Une première en France : une cour de justice a donné raison aux riverains d'une antenne-relais, au nom du principe de précaution. L'opérateur de téléphonie mobile Bouygues Telecom a été condamné à démonter l'une de ses antennes-relais, accusée de provoquer de nombreux maux dans son voisinage.
La cour d'appel de Versailles a confirmé, mercredi 4 février, la condamnation en 1ère instance par le tribunal correctionnel de Nanterre de Bouygues Telecom. L'opérateur de téléphonie mobile devra démonter les installations d'émission-réception de l'une de ses antennes-relais, située à Tassin-la-Demi-Lune, en banlieue de Lyon (Rhône).
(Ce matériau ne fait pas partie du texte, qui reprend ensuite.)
import Literature.MathematicalPhysics.QuantumFieldTheory.Balaban1983to89.B11Ineq190Actual
import Literature.MathematicalPhysics.QuantumFieldTheory.Balaban1983to89.B11SectGAnalyticV

/-!
# `Balaban1983to89.B11Prop9Model` — T. Bałaban, *The variational problem and background fields in renormalization group method
# for lattice gauge theories*, Commun. Math. Phys. **102** (1985) 277–309 [Balaban1985Variational], **Proposition 9** (p. 309):
# the typed statement of record `B11.Prop9Printed B₅ C₁ β₀ δ₀ fam` INHABITED BY NAME for the model family of Sect. E–G scheme data
# (kind «model-instance»), every analytic input a located hypothesis of the printed shape, the constants O(1) and «ε₁ sufficiently
# small» explicit functions of the shared printed constants

statement-level skeleton of published theorems with citation tags; proofs where landed; nothing here is a claim about the Yang–Mills mass gap

PDF held: `paper:balaban1985-cmp102-variational-background` (journal page = PDF page + 276); pp. 305–309 [PDF 29–33].  The displays
(172)–(190) and Proposition 9 are taken in the render-verified transcriptions of record of `B11` (docstring of `B11.Prop9Printed`),
`B11SectG` ((182)–(190)), `B11Eq174Chart` ((170)–(180)), `B11SectGAnalyticV` ((172)) and `B11Eq183Differentiation` ((179)–(188)); nothing
is re-read from a secondary source.

CITATION HEADER (lean-in-tree rule 2026-08-18).  WHAT IS REPRODUCED: SKELETON row **B11.Prop9** (reader r08 `ROWS-B11.md`; decl of
record `B11.Prop9Printed (B₅ C₁ β₀ δ₀)` over the Sect. G carrier `B11.AnData`, B11.lean :410; status before this file: typed-existing,
with the OPERATOR LAYER underneath its clauses landed piecewise — `B11Eq174Chart` (the chart 𝓗 «determined by (174), (175), or (179),
(180)», p07 g4), `B11Claim309UAnalytic` / `B11Eq183Differentiation` («analytic function of B», (182)–(188) for the actual Fréchet
derivative, r08 g9), `B11SectG` / `B11Ineq190Actual` ((189) ⇒ (190) for the actual derivative, r08 g1/g10), `B11SectGAnalyticV` ((172),
«analytic function of V′», r08 g10), `B11Eq181AnalyticExtension` ((181) «extends by analyticity», r08 g9) — but NO theorem concluding
`B11.Prop9Printed` itself: the conjunct `p9` of the N07 leaf `DagBinding.B11Leaf` had 0 inhabitants).  THE PRINT (p. 309 [PDF 33],
verbatim): *«Proposition 9. The minimal configuration U_k(V) = U_k(V′V₀) in the axial gauge has an extension to an analytic function of
Gᶜ-valued small configurations V′ on 𝔅_k. It can be extended further to all orbits of such configurations V′V₀ by the equality (181). The
function U_k(V′V₀)U_k(V₀)⁻¹ transformed to the Landau gauge is, by the definition, equal to exp iη𝓗(B), where B = (1/i) log V′. The
function 𝓗(B) is determined by Eqs. (174), (175), or (179), (180). It is an analytic function of B, and also of the external gauge field
configuration U satisfying the regularity conditions (3.35)–(3.38) [5], or (1.7)–(1.9) [6]. It satisfies the conditions (19)–(21) with
ε₂ = B₅ε₁ (see (173)), and its functional derivative (182) satisfies the inequalities (190).»*; (172) p. 305: *«V′ satisfies |V′ − 1| < C₁ε₁,
hence V′ = e^{iB′}, |B′| < 2C₁ε₁ on 𝔅_k, (172) for ε₁ sufficiently small»*; (190) p. 308: *«… ≤ O(1)[(Lʲη)⁻¹, (Lʲη)⁻², (‖ζ‖^#_β + |ζ|)
(Lʲη)^{−2−β}, (Lʲη)⁻³, (Lʲη)⁻³]·(L^{j′}η)^{−d} exp(−⅛δ₀d(y,y′)) (190) for x ∈ Δ(y), or supp ζ ⊂ Δ̃(y), y ∈ Λ_j, y′ ∈ Λ_{j′}.»*

WHAT IS CERTIFIED (kernel, sorry-free; axioms `propext` / `Classical.choice` / `Quot.sound`).
§1 `GConsts` — the printed constants shared by a family (d, C₁, δ₀, β₀; B₀ = ‖G̃‖ ((117), [5] (3.42)); C₄, a₃ (Prop. 4); the norms of H₀
   ((129)–(130)), Δ⁽²⁾ ((38)–(40)), H ((46)); 4C₂ of (55); the cutting costs κ and the row-sum constant of Lemma 2.1 [3] at rate ⅛δ₀; the
   kernel letters of G̃, (189), Δ⁽²⁾H₀, H₀, H, 𝔇 ((73))) with `GConsts.Valid` (signs + the LOCATED smallness `q < 1` of (187)); the derived
   data `alpha` (‖H₀B‖ < αε₁ for |B| < 2C₁ε₁), `jcoef` (‖Δ⁽²⁾H₀B‖ < ιε₁), `lam` (the radius ε₄ = λε₁ of (115)), `B5 = 2(λ + α)` (the ε₂ = B₅ε₁
   of (19)), the threshold `cthr` («for ε₁ sufficiently small», five explicit members), the fixed chart radius `epsStar = λ·cthr`, and the
   O(1) of (190) `O1` (= the explicit constant of the `B11SectG` chain (189) + (188) + Lemma 2.1 + (182)); **`regime_star` /
   `regime_small`**: Proposition 6's regime (117)–(121) (`B11Eq174Chart.Regime`) HOLDS at the data of (180) — ‖J‖ = ‖Δ⁽²⁾H₀B‖ ≤ ιε₁,
   ‖𝔄‖ = ‖H₀B‖ < αε₁ — for every 0 < ε₁ ≤ cthr, at the radius `epsStar` and at the radius λε₁ (real arithmetic).
§2 `SectGDatum q 𝔄 ι 𝒴 𝒵 Bdry` — a datum of the Prop. 9 model: a multiscale geometry `g : B6.Geometry` (𝔅_k with j(y), d(y,y′), L, η), for
   each V₀ the Sect. E–G scheme data at the background U_k(V₀) over complex Banach spaces — `𝒢` = G̃, `W` = (δ/δA′)V, `D2` = Δ⁽²⁾, `H₀`, `H`
   ((45)–(46)), the Sect. C map `D` ((47)/(55)) — with `𝒳 := ι → 𝔄` the 𝔤ᶜ-valued configurations B on the bonds ι of 𝔅_k (sup norm; `𝔄` a
   complete normed ℂ-algebra, the reading of `B11Eq172LogBound`/`B11SectGAnalyticV`), `𝒴` the space of (115), `𝒵` the space of |·|_{(−3)};
   block sizes `bB`, `bN`, `b3` and the output sizes `bout V₀ n β` (n = 0,…,4: the five local sizes of (190), scale weights inside, `B11SectG`
   convention); `SectGDatum.Letters V₀` = THE LOCATED LEAVES at the background U_k(V₀) (list in its docstring) = the model's reading of
   «V₀ satisfies (7)» (reading (R7)).  `SectGDatum.chart V₀ := chartH179 …` = 𝓗 in the representation (179)–(180) at the fixed radius
   `epsStar`; `SectGDatum.toAnData` = the Sect. G carrier `B11.AnData` of the datum with the READINGS (R1)–(R7) below.
§3 The clauses of Proposition 9 for the model, each a theorem: `norm_H₀_lt` / `norm_D2H₀_lt` (the domain of (180) contains the ball (172));
   **`hDet_model`** («determined by Eqs. (179), (180)»: existence AND uniqueness of 𝒜₀ in the ball (115), `B11Eq183Differentiation.eq180` +
   `Regime.eq_solA`); **`hAnalytic_model`** («It is an analytic function of B» on |B| < 2C₁ε₁, `analyticOnNhd_chartH179`);
   **`norm_chart_lt`** («It satisfies the conditions (19)–(21) with ε₂ = B₅ε₁»: ‖𝓗(B)‖ < B₅ε₁ from ‖𝒜₀‖ ≤ λε₁ (nested radii,
   `Regime.solA_eq_of_le`), ‖H₀B‖ < αε₁ and (55)); **`extAnalytic_model`** («an analytic function of Gᶜ-valued small configurations V′»,
   V′ ↦ 𝓗((1/i) log V′) on {|V′ − 1| < C₁ε₁}, `B11SectGAnalyticV.analyticOnNhd_comp_logCfg_ball` + (172)); **`extOrbits_model`** (the
   identity principle on that domain, Mathlib `AnalyticOnNhd.eqOn_of_preconnected_of_eventuallyEq` on the convex set); **`ineq190_model`**
   ((190) for the ACTUAL derivative (δ/δB)𝓗(B) into every output size `bout V₀ n β`, constant `O1`: the `B11SectG` chain
   `A0_majorant_of_189` → `A0_strong_of_184` → `dH_majorant_of_182` fed with `B11Eq183Differentiation.eq184_sectG` / `eq182_sectG` /
   `bound188_sectG` at the regime of §1); `dH_le` (the displayed form with the prefactors `B11.pref190` and (L^{j′}η)^{−d}).
§4 **`prop9Printed_model : q.Valid → B11.Prop9Printed q.B5 q.C₁ q.β₀ q.δ₀ (fun i => (δ i).toAnData)`** for EVERY family of data sharing
   `q` (carriers varying with the index), with O(1) := `O1 q` and the threshold := `cthr q` chosen BEFORE the index; `prop9Printed_model_of_le`
   (any B₅ ≥ `B5 q`, e.g. print's 6B₁B₃C₁ when larger).

MODEL / DECLARED READINGS.  (R1) B = (1/i) log V′ ∈ `ι → 𝔄` with the sup norm and `bnorm := ‖·‖`; «Gᶜ-valued small configurations V′»
= `{V′ : ∀ b, ‖V′ b − 1‖ < r}` ((V1) of `B11SectGAnalyticV`).  (R2) «U_k(V′V₀) in the axial gauge … analytic function of V′» is READ
through Prop. 9's own identification «U_k(V′V₀)U_k(V₀)⁻¹ transformed to the Landau gauge is, by the definition, equal to exp iη𝓗(B)»:
`ExtAnalytic r V₀ :=` analyticity of `V′ ↦ 𝓗(B(V′))` on that set (the bondwise exponential and the transformation back to the axial gauge
are analytic maps OF 𝓗 — `B11SectGAnalyticV.analyticOnNhd_U1_of_V` / `analyticOnNhd_axial_of_V` — and are not carried).  (R3) «extended
further to all orbits … by the equality (181)»: (181) is used in print as a DEFINITION of the extension; what makes it consistent on the
analyticity domain is the uniqueness of analytic continuation there (*«This equality extends by analyticity»*, p. 307) — `ExtOrbits r V₀ :=`
every function analytic on the (open, convex) domain that agrees with `V′ ↦ 𝓗(B(V′))` near V′ = 1 agrees with it on the whole domain;
the real-slice step G → Gᶜ of p. 307 is `B11Eq181AnalyticExtension.eq181_extends_by_analyticity` (coordinates ℂⁿ) and is NOT
re-instantiated on `ι → 𝔄`.  (R4) «determined by Eqs. (174), (175), or (179), (180)»: the representation (179)–(180) (the one (182)–(190)
differentiate), at ONE fixed admissible radius `epsStar` of (115) (the chart does not depend on the auxiliary radius,
`B11Eq174Chart.Regime.chartH_eq_of_le`); «also of the external gauge field configuration U» is `B11Claim309UAnalytic` and is not a clause
of `HAnalytic` here (the model's data ARE the data at U = U_k(V₀)).  (R5) «the conditions (19)–(21) with ε₂ = B₅ε₁»: (19) in the ONE norm
of (115) (`HIn19_21 ε₂ V₀ B := ‖𝓗(B)‖ < ε₂`); (20)–(21) are identities of the construction ((48), (102), Q𝔊 = 0) and are not typed; the
model's B₅ = 2(λ + α) comes from the chart bound, print's B₅ = 6B₁B₃C₁ from Thm 1 + Prop. 2 at the data V′V₀ ((173)) — `_of_le` covers
any larger B₅.  (R6) THE ENTRIES OF (190): `dH n β V₀ B y y′ := pref190(Lʲη, β)_n · (L^{j′}η)^{−d} · sup{ size_{n,β,y}((δ/δB)𝓗(B)·μ) :
μ localised at y′, |μ|_{y′} ≤ 1 }` — the worst response near y of the n-th printed quantity to a unit perturbation of B localised at y′,
which DOMINATES the printed left-hand side (the response to the unit perturbation at the single bond (ν, y′)); the scale weights
(Lʲη)^{1,2,2+β,3,3} live INSIDE the sizes `bout V₀ n β` and (L^{j′}η)^{−d} is the normalisation of the functional derivative w.r.t. the
η-scale pairing on 𝔅_k — verbatim the typing convention of `B11SectG.Ineq190`, of which `dH_le` is the dictionary.  (R7) (7) for V₀ is
READ as `SectGDatum.Letters V₀` — the located operator letters at the background U_k(V₀) with constants uniform in V₀ (print uses (7)
for V₀ only through Theorem 1: U_k(V₀) is the regular minimal configuration, so the operator theory of [5] at the background U_k(V₀) is
available — the pattern (M7-b) of `B11Prop7Model`: «(7) read as the consequences of (7) the proof uses»).
HONEST SCOPE — what is NOT proved here: every field of `SectGDatum.Letters` and the geometry letters of `SectGDatum` (the lattice content:
[5] Thms 3.3/3.12/3.13 for G̃, H₀, H; Prop. 4; Prop. 3 (55)/(73); (189) — author-omitted, cell GAPS G-B11-G2 —; Lemma 2.1 [3]; the
smallness (187) in `GConsts.Valid`); the words *«and finally
Proposition 2 and (181)»* of (190) (transport to a general base point, G-B11-G2a); (173) via Thm 1; (20)–(21); the G → Gᶜ real-slice step.
No lattice object of [4]–[6] is constructed.  Mega-formalization venue `Literature/…/Balaban1983to89/` (lit-balaban lineage r08/p07/p29
imported BY NAME, nothing there modified); seat pub-ymgap-dag-n07-b (HUMAN RULING D-0062, node N07 [B11], conjunct `p9` of
`DagBinding.B11Leaf`).  Net new unproved facts: 0 (one hypothesis structure `SectGDatum`, one constants record, definitions with bodies).
-/

noncomputable section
Les riverains de l'antenne s'étaient plaints de maux de têtes, nausées, palpitations cardiaques, liés selon eux à la présence à quelques mètres de leur habitations de cette antennes-relais.
Il n'y a pourtant dans le dossier aucune preuve tangible du lien entre la présence de cette antenne et les maux des plaignants. Mais, selon l'arrêt de la cour d'appel, "aucun élément ne permet d'écarter péremptoirement l'impact sur la santé publique de l'exposition de personnes à des ondes ou des champs électromagnétiques". Autrement dit, on ne doit pas laisser fonctionner une antenne-relais si elle soupçonnée - même sans preuve - de provoquer des problèmes de santé chez les riverains. C'est tout simplement l'application du principe de précaution inscrit dans la Charte de l'environnement, donc imposé par la loi, mais quasiment jamais appliqué en France.
"Bouygues Telecom ne peut pas garantir l'absence de risque sanitaire. Cela provoque une crainte fondée des riverains, qui constitue un "trouble de voisinage" au sens juridique" explique Marie-Pierre Maitre, avocate spécialisée dans l'environnement. Le dossier est comparable à l'affaire Alsthom, condamné à verser des dommages et intérêts aux personnes ayant été en contact avec de l'amiante, au motif qu'elles devront vivre avec la peur de déclarer une maladie liée à cette exposition. "Le démontage - et non simplement le déplacement - de l'antenne est sans précédent", affirme Me Marie-PierreMaitre. Une jurisprudence est aujourd'hui possible, avec un renversement de la charge de la preuve, puisque c'est à Bouygues Telecom de prouver l'innocuité de son installation. De quoi inquiéter les opérateur.